The pathophysiology and possible risk factors of ERCP induced pancreatitis are poorly understood. Factors reported to affect the risk include physicians’ experience, procedure related infection, overfilling of the pancreatic duct with acinarisation of the contrast media, repeated or difficult pancreatic duct cannulations and injections, ionic contrast medium, underlying pancreatic diseases, α1 antitrypsin or α2 macroglobulin deficiency, young age, and sphincterotomy for sphincter of Oddi dysfunction or a non-dilated bile duct.1 2 4 5 8-13

An asymptomatic increase in amylase and other pancreatic enzyme levels may occur in up to 70% of patients after ERCP.4 5 14Therefore, measurement of serum or urine amylase often results in a groundless suspicion of pancreatitis. Hence there is a need for a more specific and accurate method for diagnosing and estimating the severity of pancreatic damage during the first few hours after ERCP. The current severity grading is only retrospective.15

Trypsinogen is an inactive precursor of trypsin secreted from the acinar cells into the pancreatic juice. Trypsinogen occurs as two major isoenzymes, trypsinogen 1 (cationic trypsinogen) and trypsinogen 2 (anionic trypsinogen).16 17 In healthy subjects, the serum concentration of trypsinogen 1 is higher than that of trypsinogen 2, whereas in AP the trypsinogen 2 levels are higher.18 19 We have previously shown that trypsinogen 2 and trypsin 2-α1 antitrypsin complex (trypsin 2-AAT) are better diagnostic and prognostic markers of AP than amylase or C reactive protein.19-21 Earlier methods for determining immunoreactive trypsin have mainly measured trypsinogen 1. The clinical utility of trypsinogen 2 and trypsin 2-AAT in detecting ERCP induced pancreatitis has not previously been studied.

The aim of this study was to evaluate the clinical usefulness of the serum trypsinogen 2 and trypsin 2-AAT measurements in diagnosing and predicting the severity of post-ERCP pancreatitis.

Patients and Methods


All 308 patients who underwent ERCP between September 1994 and December 1995 in our department were included in this prospective, consecutive study. There were 168 females and 140 males, with a mean age of 64 years (range 22–94 years). Table 1 shows the indications for ERCP examinations.

Table 1

 Indications for ERCP


ERCPs with or without therapeutic procedures were performed by a single experienced physician (JH) in a standard fashion. After an overnight fast, patients were premedicated with diazepam and atropine, the dose being adjusted for age and tolerance. Antibiotic prophylaxis (ceftriaxone 2.0 g) was given intravenously to all patients one hour before the procedure. Duodenal relaxation was achieved with glucagon administered intravenously after duodenal intubation. Olympus JF IT 10 or TJF 10 side viewing duodenoscopes were used. Contrast medium (iohexol 140 or 240 mg/l, Omnipaque, Nycomed, Norway) was slowly injected manually under fluoroscopic control to avoid pancreatic acinarisation. Selective cannulation of the biliary and/or pancreatic duct was attempted in all patients. When indicated, endoscopic papillotomy or sphincterotomy, stone extraction, and stent placement were performed in the same session.
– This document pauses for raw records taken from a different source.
import Mathlib
import Summits.AtomisticToContinuum.HydrodynamicLimit.Theses.ImplosionDichotomy
import Summits.AtomisticToContinuum.HydrodynamicLimit.Theorems.ImplosionDichotomyDenseExcursionR2Package
import Summits.AtomisticToContinuum.HydrodynamicLimit.Theorems.ImplosionDichotomyDenseExcursionR2LagrangeIdentity
import Summits.AtomisticToContinuum.HydrodynamicLimit.Theorems.ImplosionDichotomyDenseExcursionR2ScalingMode
import Summits.AtomisticToContinuum.HydrodynamicLimit.Theorems.ImplosionDichotomyDenseExcursionR2SlavingODE
import Summits.AtomisticToContinuum.HydrodynamicLimit.Theorems.ImplosionDichotomyDenseExcursionR2EntropyTransportZ
import Summits.AtomisticToContinuum.HydrodynamicLimit.Theorems.ImplosionDichotomyDenseExcursionR2RadialReduction
import Summits.AtomisticToContinuum.HydrodynamicLimit.Theorems.ImplosionDichotomyDenseExcursionR2ChartReading
import Summits.AtomisticToContinuum.HydrodynamicLimit.Theorems.ImplosionDichotomyDenseExcursionR2RotationCovariance
import Summits.AtomisticToContinuum.HydrodynamicLimit.Theorems.ImplosionDichotomyDenseExcursionR2ShrinkingBallLocality
import Summits.AtomisticToContinuum.HydrodynamicLimit.Theorems.ImplosionDichotomyDenseExcursionR2ExteriorAgreement
import Summits.AtomisticToContinuum.HydrodynamicLimit.Theorems.ImplosionDichotomyDenseExcursionR2ExteriorDevelopment
import Summits.AtomisticToContinuum.HydrodynamicLimit.Theorems.ImplosionDichotomyHsEosLowDensity
import Summits.AtomisticToContinuum.HydrodynamicLimit.Theorems.DenseExcursion.Negative.Dichotomy
import Summits.AtomisticToContinuum.HydrodynamicLimit.Theorems.DenseExcursion.Negative.AtTimeZero
import Summits.AtomisticToContinuum.HydrodynamicLimit.Theorems.DenseExcursion.Negative.Everywhere
import Summits.AtomisticToContinuum.HydrodynamicLimit.Theorems.DenseExcursion.Negative.CompressionBudget
import Summits.AtomisticToContinuum.HydrodynamicLimit.Theorems.DenseExcursion.Negative.AthermalScaling
import Summits.AtomisticToContinuum.HydrodynamicLimit.Theorems.DenseExcursion.Negative.EntropyTransport
import Summits.AtomisticToContinuum.HydrodynamicLimit.Theorems.DenseExcursion.Negative.Degenerate
import Summits.AtomisticToContinuum.HydrodynamicLimit.Theorems.DenseExcursion.Negative.Untied
import Literature.Analysis.FluidPDE.CompressibleEulerImplosionMonatomicHolds
import Summits.AtomisticToContinuum.HydrodynamicLimit.Theorems.ImplosionDichotomyDenseExcursionSonicCavityDefs
import Summits.AtomisticToContinuum.HydrodynamicLimit.Theorems.ImplosionDichotomyDenseExcursionPackingAnalyticDefs
import Summits.AtomisticToContinuum.HydrodynamicLimit.Theorems.ImplosionDichotomyDenseExcursionSonicCavityDefsB
import Summits.AtomisticToContinuum.HydrodynamicLimit.Theorems.ImplosionDichotomyDenseExcursionSonicRealBound
import Summits.AtomisticToContinuum.HydrodynamicLimit.Theorems.ImplosionDichotomyDenseExcursionSonicCavityDefsC
import Summits.AtomisticToContinuum.HydrodynamicLimit.Theorems.ImplosionDichotomyDenseExcursionPackingAnalyticDefsB
import Summits.AtomisticToContinuum.HydrodynamicLimit.Theorems.ImplosionDichotomyDenseExcursionSonicConfinementAssembly
import Summits.AtomisticToContinuum.HydrodynamicLimit.Theorems.ImplosionDichotomyDenseExcursionSonicCavityDefsD
import Summits.AtomisticToContinuum.HydrodynamicLimit.Theorems.ImplosionDichotomyDenseExcursionPackingAnalyticDefsC
import Summits.AtomisticToContinuum.HydrodynamicLimit.Theorems.ImplosionDichotomyDenseExcursionSonicCentreContentBulkTransport
import Summits.AtomisticToContinuum.HydrodynamicLimit.Theorems.ImplosionDichotomyDenseExcursionSonicSlavingStub
import Summits.AtomisticToContinuum.HydrodynamicLimit.Theorems.ImplosionDichotomyDenseExcursionPackingResolventW

/-!
# Line `sonic-cavity-renewal` — skeleton v9 for crux `DenseExcursion` (stmt-AtomisticToContinuum-12586); lead a2, 2026-08-17

Route `ImplosionDichotomy`, crux (rank 2) `Summit.AtomisticToContinuum.HydrodynamicLimit.Theses.ImplosionDichotomy.DenseExcursion`.

Lineage: v1 (planner, sha256 b15ffe79…) → v2 merge with `packing-analytic-implosion` → v3 vocabulary imported → v4/v5 (wave 1) → v6
(INTEGRATION OF WAVE 1: `stub_realBound` landed p140012; the weighted-`C⁰` cavity resolvent found FALSE and re-typed as
`CavityResolventCk 5`, DefsB p144343; stub-add 06:50Z; wave 2 of seven stub-workers 07:00Z–10:00Z) → v7 (INTEGRATION OF WAVE 2, below) → v8 (INTEGRATION OF WAVE 3, below) → **v9 (this file) = INTEGRATION OF WAVE 4 (five stub-workers 14:35Z–17:25Z, ≈ 55 more accepted
files)**: `stub_packingResolventW` LANDED (p170029, 14 files: one global weighted maximum principle with four gauges, the acoustic layer by
the exact Cramer normal form + polynomial Bessel comparison + reflection bound; Literature `BarrierTouching` p163903) — imported, FOUR stubs
remain; T6 of the cavity resolvent LANDED off the four genuine jet resonances (`cavity_resolvent_pointwise_offres` p167856 via
`cavity_matching_alternative`, `cavity_resolvent_of_local` p164892, the gap-version Frobenius chain p164030–p164892, a loss-free complex-weight
Volterra construction for `Re ν ≤ −1` p165252–p167856, `sonic_hom_branch_Ck` p167348); Γ's closure DECIDED YES under `PackingResolventW`
(`packingSources_bound_weighted/_twoScale`, `derivRecovery_*_weighted`, `centre_w_bound`, `twoScale_linear_step`, complex Euler/transport
bricks p163528–p165759; the `N_θ` plan replaced by sup norms on a complex triangle); certified numerics: CavityTube (d) on `x ≤ −1/3` FOR THE
WITNESS (`exists_pinnedProfile_centre_expansion` p167045, chain p163878–p167045 incl. `centre_expansion_certified` p165358), and the generic
complex-wedge chain (Literature `exists_holomorphic_solution_in_tube`, `TaylorModelComplexEval`, disc-certificate format; p165183–p166412) —
blocked on the shared P_s branch-series r-uniform tail engine (no validated x-time integration is possible: interval blow-up 1e16–1e35).
v8 was: INTEGRATION OF WAVE 3 (six stub-workers 11:15Z–13:50Z, ≈ 60 more accepted files): `stub_centreContent` LANDED (p156572 with p155326/p155756: weighted-Levinson
bulk transport on the certified envelopes, K = 32.2); `stub_sonicSlaving` LANDED as the three-line bridge (…SonicSlavingStub) to the
closed-contour theorem `sonicSlaving_of_wedgeLoop` (p161760; Literature `HolomorphicLinearODEStarConvex` p155712, `LoopSlavingEstimate`
p157822, `SmoothstepPolygon` p159038; wedge continuation p157862; contour p160721) once its hypothesis is the WEDGE-AND-LOOP clause
`CavityTubeWedgeLoop` (…SonicCavityDefsD: part C's wedge data + the certified loop data the sign of the transport exponent needs — the
monotonicity `|t|(1/c₊+1/|c₋|)↑` is not implied by sup-norm bounds; A report §2); T3/T4/T5 of the cavity resolvent LANDED
(`centre_regular_branch` p160510, `transport_segment` p158456, `exterior_continuation` p156409); the packing-order resolvent's unweighted
`w`-gain found FALSE (acoustic layer at the centre at scale `R ≍ s₀/(kμ)`: `sup|u₁| → 0.367N` independent of `k`; C report §2) and re-typed
with the weight `1/(1+S)` on the `w`-slot, `PackingResolventW` (…PackingAnalyticDefsC; existence half LANDED p157720/p156607, far field
p155801, sonic window p157710, Literature `RepulsiveTransportSup` p156918); Γ's closure machinery LANDED (`analytic_majorant_seeded`,
`packingSources_regular/bound`, `derivRecovery_offSonic`, the `T_ν` lemma `eulerResolvent_smooth_bound`, … 13 files p154993–p159947);
certified numerics: LEFT barrier `RightL` + `ShootingL` ⇒ `exists_pinnedProfile_window2` p157124 (window `[13890041/12500000, 697/625]`,
width 4.0e-3) and the r-uniform centre-series engine (Literature `OriginSeriesTM`, `CentreCoeffWindow2`, `CentreMajorantWindow2`
p157013–p159145; decisive numerics: centre-series radius = sonic time ≈ 0.43, sharp majorant radius 0.351 ⇒ series certificates reach
`x ≤ −1/3`). Four registered stubs remain in v9 (§2). v7 was:

* LANDED in wave 2 (all ACCEPTED, `--supports`): `stub_largeRealResolventCk` p146926 (+ p145502 weighted-`C^k` finiteness of regular
  pairs) — true but no longer consumed (see `PackingResolvent`); the `|Im Λ|`-confinement ASSEMBLY `sonicConfinement_of_slaving_of_content`
  p146376 with unique continuation through the sonic point p145331 — imported, so `stub_sonicConfinement` SPLITS here into
  `stub_sonicSlaving` + `stub_centreContent`; T2 of the cavity resolvent in local form `sonic_smooth_branch_Ck_local` p152360 (chain of 11
  files p146377…p152360); smooth radial modes are ANALYTIC at the sonic point `smoothMode_analyticAt_sonic` p147901 (chain p145843,
  p146651, p146783, p147166, p147615); the inner acoustic standing wave at the centre `centre_inner_standing_wave` p152423 (chain of 13,
  p146474…p152986, incl. the weighted Levinson lemma p146594 and the exact reduction `centreContent_of_tube_of_bulk_ratio` p152986);
  the packing hierarchy AT EVERY ORDER `packingHierarchy_order` p148783 (+ p145341 analytic majorant, p147877, p148860); certified
  numerics: TWO new right barriers (Literature `RightM` p148578/p149024/p149402 at `r* = 697/625`, `RightN` p150999/p151450/p151628/
  p152579 at `1.11385992`, shooting glues p150520/p153010) and the pinned profile on the NARROW window `exists_pinnedProfile_narrow`
  p151043 (`[17307/15625, 697/625]`, `κ ≥ 2/5` discharged), generator `work/stubs/num/genR/` (3 s per barrier, kernel-port regression rc 0).
* RESHAPED in v7 (three stub-misstated / stub-blocked findings of wave 2, each with numbers; NOTES-a2b.md):
  (i) `stub_analyticPackingImplosion`: the qualitative `LargeRealResolvent` is void at the finitely many orders `kμ < Λ₀` and gives no
  `k`-uniform Laplace gain; replaced by the quantitative `PackingResolvent` (…PackingAnalyticDefsB) + `CavityTube` (sonic analyticity is
  NECESSARY: the sonic locus of `Γ` moves with `G`) — signature = the wave-2 worker's type-checked proposal verbatim; new linear stub
  `stub_packingResolvent` delivers it from `CavityResolventCk 5` (orders `k ≤ 4`, existence; `PinnedRate` keeps `2μ, 3μ` off the `Λ₁`-disc)
  and the honest weighted-`C⁰` theory for `k ≥ 5` (`ν(kμ) < 0`: no loss at the sonic point, gain `1/k`);
  (ii) `stub_sonicSlaving` takes the WEDGE clause `CavityTubeWedge` (…SonicCavityDefsC: certified analytic continuation of the profile to a
  complex wedge around `[x_m, 0]`): real-axis transport from the sonic point pays `e^{K}`, `K ≥ 33` from tube constants (true 12.35), which no
  finite-order slaving with `C²` data beats; contour transport is suppressed by `e^{−|η||Im Λ|h} ≤ e^{−180}` and closes with constant `0.011`
  vs the registered `2`;
  (iii) `stub_centreContent` takes the BULK clause `CavityTubeBulk` (…SonicCavityDefsC: pointwise envelopes on `[log(1/100), −7/10]`): the
  weighted-Levinson bulk transport closes with honest box-suprema (`K ≈ 38 ≤ 140`) but not with part A's wide (d)-box near `x_m`.
  The three new data sets are finite lists of explicit inequalities about the explicit pinned profile, validated on `SS(r₂)` with ≥ 1.3×
  slack; they enter only through the ∃-stub `stub_boxPackage` (conclusion extended; speed window narrowed to the certified `[17307/15625,
  697/625]`) and as hypotheses of the ∀-stubs.
* The heart `stub_cavityTrapping` keeps its v6 registered signature (window `≤ 89409/80000 ⊃` the certified one).

Composition (§3, kernel-checked, no hypothesis): `stub_boxPackage` ⇒ pinned `(r, W, S)` + tube A + wedge + bulk + pinned rate + box package;
landed `stub_realBound`; `stub_sonicSlaving` + `stub_centreContent` + landed assembly ⇒ `SonicConfinement`; `strip_of_box` ⇒ strip package
⇒ `OneModeTwoConditions`; `stub_cavityResolventCk` ⇒ `CavityResolventCk 5`; `gauge_nonresonance_on_pinned_window`; `stub_packingResolvent` ⇒
`PackingResolvent`; `stub_analyticPackingImplosion` ⇒ `Γ` for every analytic excess free energy; `stub_cavityTrapping` ⇒ a `ShadowingChart`;
`tunedPacking_of_chart`, `tunedPacking_iff_denseExcursion` ⇒ `DenseExcursion` BY NAME. (v7: seven registered stubs; v8: five; v9: four.)

Disproof.lean (cdisprove gen 4, unchanged since 2026-08-16T05:32Z; no `-- Targets` for this line): honoured as in v1–v6.
THE BOX: `boxSide = 100`, `boxTop = 1000` as typed; the certifier's contour is what the analytic lemmas leave (`Re Λ ≤ 3` proved,
`realBound_three` p146474; `|Im Λ| ≤ Y*` from the confinement constants), i.e. `[−1/4, 3] × [−Y*, Y*]`.
-/

noncomputable section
The diagnosis of ERCP pancreatitis was based on a rise in serum or urine amylase values of at least threefold above the upper reference limit within 24 hours and persistent abdominal pain for at least 24 hours after the procedure. Contrast enhanced computed tomography was performed to detect severe AP (n=8).

Pancreatitis was graded as mild if an outpatient had to be hospitalised or a planned admission was prolonged to three days or less after the procedure and as severe if hospital stay lasted more than three days or if complications occurred.15 Blood samples for assay of trypsinogen 2, trypsin 2-AAT, and amylase were collected before and at one, six, and 24 hours after ERCP.

Recorded technical factors associated with ERCP included age, sex, indication for ERCP, duration of the procedure, laboratory data (liver function tests, coagulation status, white blood cell count, C reactive protein), technical details of the procedure (table 2), success or failure rate, gall bladder status, medical history, and complications. Patients were followed prospectively for evidence of pancreatitis, bleeding, perforation, and other complications.

Table 2

 Technical factors of ERCP and the risk for postprocedural pancreatitis


The concentrations of trypsinogen 2 and trypsin 2-AAT in serum were measured by time resolved immunofluorometric assays.18 The assay for trypsinogen 2 utilises two monoclonal antibodies against trypsinogen 2 produced by immunisation with trypsinogen isolated from mucinous ovarian cyst fluid. The trypsin 2-AAT assay uses a monoclonal capture antibody and a commercial polyclonal antibody against AAT (Dako, Glostrup, Denmark) as the tracer. Results of both assays are obtained within one hour, and are available on a stat basis (analyser: AutoDelfia, Wallac, Turku, Finland). The reference range of 18–90 μg/l for trypsinogen 2 in serum is based on measurements in 264 healthy adults.18 20 For trypsin 2-AAT the reference range is 2.3–12 μg/l, as determined by measurements in 120 healthy adults.19 22


Comparison of continuous data was performed with the Mann-Whitney U test. For discrete variables, Fisher’s exact test was used. A p value of less than 0.05 was considered statistically significant.


Detectable acute pancreatitis developed in 31 of the 308 patients studied. Twenty three of them were classified as mild with rapid spontaneous recovery. Eight patients (26%) had a severe episode of pancreatitis with prolonged hospital stay or complications.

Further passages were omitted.